Exercise input: Begin

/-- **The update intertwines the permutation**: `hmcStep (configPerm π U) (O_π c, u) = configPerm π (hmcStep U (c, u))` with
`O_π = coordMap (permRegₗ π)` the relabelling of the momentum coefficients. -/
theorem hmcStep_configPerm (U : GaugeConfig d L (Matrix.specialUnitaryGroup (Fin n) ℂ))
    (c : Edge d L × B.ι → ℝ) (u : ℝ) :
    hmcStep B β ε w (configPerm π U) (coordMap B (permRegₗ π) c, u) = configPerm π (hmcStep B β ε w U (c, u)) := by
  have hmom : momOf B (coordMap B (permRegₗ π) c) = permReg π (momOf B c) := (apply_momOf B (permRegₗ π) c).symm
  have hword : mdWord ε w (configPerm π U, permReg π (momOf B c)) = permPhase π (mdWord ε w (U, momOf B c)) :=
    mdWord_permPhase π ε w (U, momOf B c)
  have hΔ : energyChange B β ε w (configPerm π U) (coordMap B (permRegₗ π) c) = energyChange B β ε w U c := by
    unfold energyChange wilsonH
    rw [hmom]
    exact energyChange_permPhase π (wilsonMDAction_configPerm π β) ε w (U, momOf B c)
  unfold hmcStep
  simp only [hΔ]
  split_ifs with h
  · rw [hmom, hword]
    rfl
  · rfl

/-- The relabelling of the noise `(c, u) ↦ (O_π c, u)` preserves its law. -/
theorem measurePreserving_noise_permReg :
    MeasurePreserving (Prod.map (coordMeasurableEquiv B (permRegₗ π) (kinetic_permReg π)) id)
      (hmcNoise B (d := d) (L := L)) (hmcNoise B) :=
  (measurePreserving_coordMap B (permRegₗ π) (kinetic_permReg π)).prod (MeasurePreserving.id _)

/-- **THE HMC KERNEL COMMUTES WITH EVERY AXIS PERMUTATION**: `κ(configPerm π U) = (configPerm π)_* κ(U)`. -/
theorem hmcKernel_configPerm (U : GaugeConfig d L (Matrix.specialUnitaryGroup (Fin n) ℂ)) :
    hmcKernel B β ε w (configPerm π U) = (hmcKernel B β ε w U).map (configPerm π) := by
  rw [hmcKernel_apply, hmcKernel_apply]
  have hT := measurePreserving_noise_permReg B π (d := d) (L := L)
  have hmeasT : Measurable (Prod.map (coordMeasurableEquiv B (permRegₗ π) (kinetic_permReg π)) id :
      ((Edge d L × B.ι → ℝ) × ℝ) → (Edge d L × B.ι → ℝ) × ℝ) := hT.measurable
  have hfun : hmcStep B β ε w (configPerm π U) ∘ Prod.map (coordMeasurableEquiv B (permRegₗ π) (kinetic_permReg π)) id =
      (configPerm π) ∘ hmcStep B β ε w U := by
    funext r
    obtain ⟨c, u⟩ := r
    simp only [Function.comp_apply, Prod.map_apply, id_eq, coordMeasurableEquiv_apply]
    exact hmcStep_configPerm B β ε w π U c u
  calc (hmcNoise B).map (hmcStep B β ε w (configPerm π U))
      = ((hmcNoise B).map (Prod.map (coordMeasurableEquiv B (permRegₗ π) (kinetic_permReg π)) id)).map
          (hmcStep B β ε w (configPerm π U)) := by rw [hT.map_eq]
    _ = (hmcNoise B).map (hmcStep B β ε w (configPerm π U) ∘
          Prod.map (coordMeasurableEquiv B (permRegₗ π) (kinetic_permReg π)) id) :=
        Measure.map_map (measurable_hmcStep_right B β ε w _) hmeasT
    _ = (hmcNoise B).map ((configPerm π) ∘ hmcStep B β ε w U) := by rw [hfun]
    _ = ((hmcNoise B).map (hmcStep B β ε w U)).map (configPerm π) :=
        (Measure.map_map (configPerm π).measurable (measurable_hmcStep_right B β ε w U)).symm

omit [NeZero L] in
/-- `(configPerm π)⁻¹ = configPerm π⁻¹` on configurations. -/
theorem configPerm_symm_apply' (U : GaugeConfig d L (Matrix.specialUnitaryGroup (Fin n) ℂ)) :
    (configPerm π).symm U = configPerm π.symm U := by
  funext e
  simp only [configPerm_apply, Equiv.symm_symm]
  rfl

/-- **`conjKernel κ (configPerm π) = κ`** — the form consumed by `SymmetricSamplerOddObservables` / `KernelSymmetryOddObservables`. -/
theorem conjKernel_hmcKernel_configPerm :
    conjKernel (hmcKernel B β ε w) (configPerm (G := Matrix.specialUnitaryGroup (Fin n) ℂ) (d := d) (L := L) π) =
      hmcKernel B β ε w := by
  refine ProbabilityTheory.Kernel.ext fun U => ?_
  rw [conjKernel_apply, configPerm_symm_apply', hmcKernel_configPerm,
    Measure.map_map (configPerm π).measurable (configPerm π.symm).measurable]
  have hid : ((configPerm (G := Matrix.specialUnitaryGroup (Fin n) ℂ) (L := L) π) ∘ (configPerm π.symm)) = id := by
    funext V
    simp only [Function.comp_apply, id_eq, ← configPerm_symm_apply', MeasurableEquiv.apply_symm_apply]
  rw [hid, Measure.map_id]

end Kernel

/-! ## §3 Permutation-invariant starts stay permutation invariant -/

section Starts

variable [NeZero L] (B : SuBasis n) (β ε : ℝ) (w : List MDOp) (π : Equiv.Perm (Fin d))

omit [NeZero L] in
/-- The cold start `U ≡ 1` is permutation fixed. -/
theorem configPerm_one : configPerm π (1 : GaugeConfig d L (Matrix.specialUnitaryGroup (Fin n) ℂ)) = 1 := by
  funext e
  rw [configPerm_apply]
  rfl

Exercise input: End

Everything from the line with "variable [NeZero L]" to the last line of the data is what to return, word for word; leave out the rest.

variable [NeZero L] (B : SuBasis n) (β ε : ℝ) (w : List MDOp) (π : Equiv.Perm (Fin d))

omit [NeZero L] in
/-- The cold start `U ≡ 1` is permutation fixed. -/
theorem configPerm_one : configPerm π (1 : GaugeConfig d L (Matrix.specialUnitaryGroup (Fin n) ℂ)) = 1 := by
  funext e
  rw [configPerm_apply]
  rfl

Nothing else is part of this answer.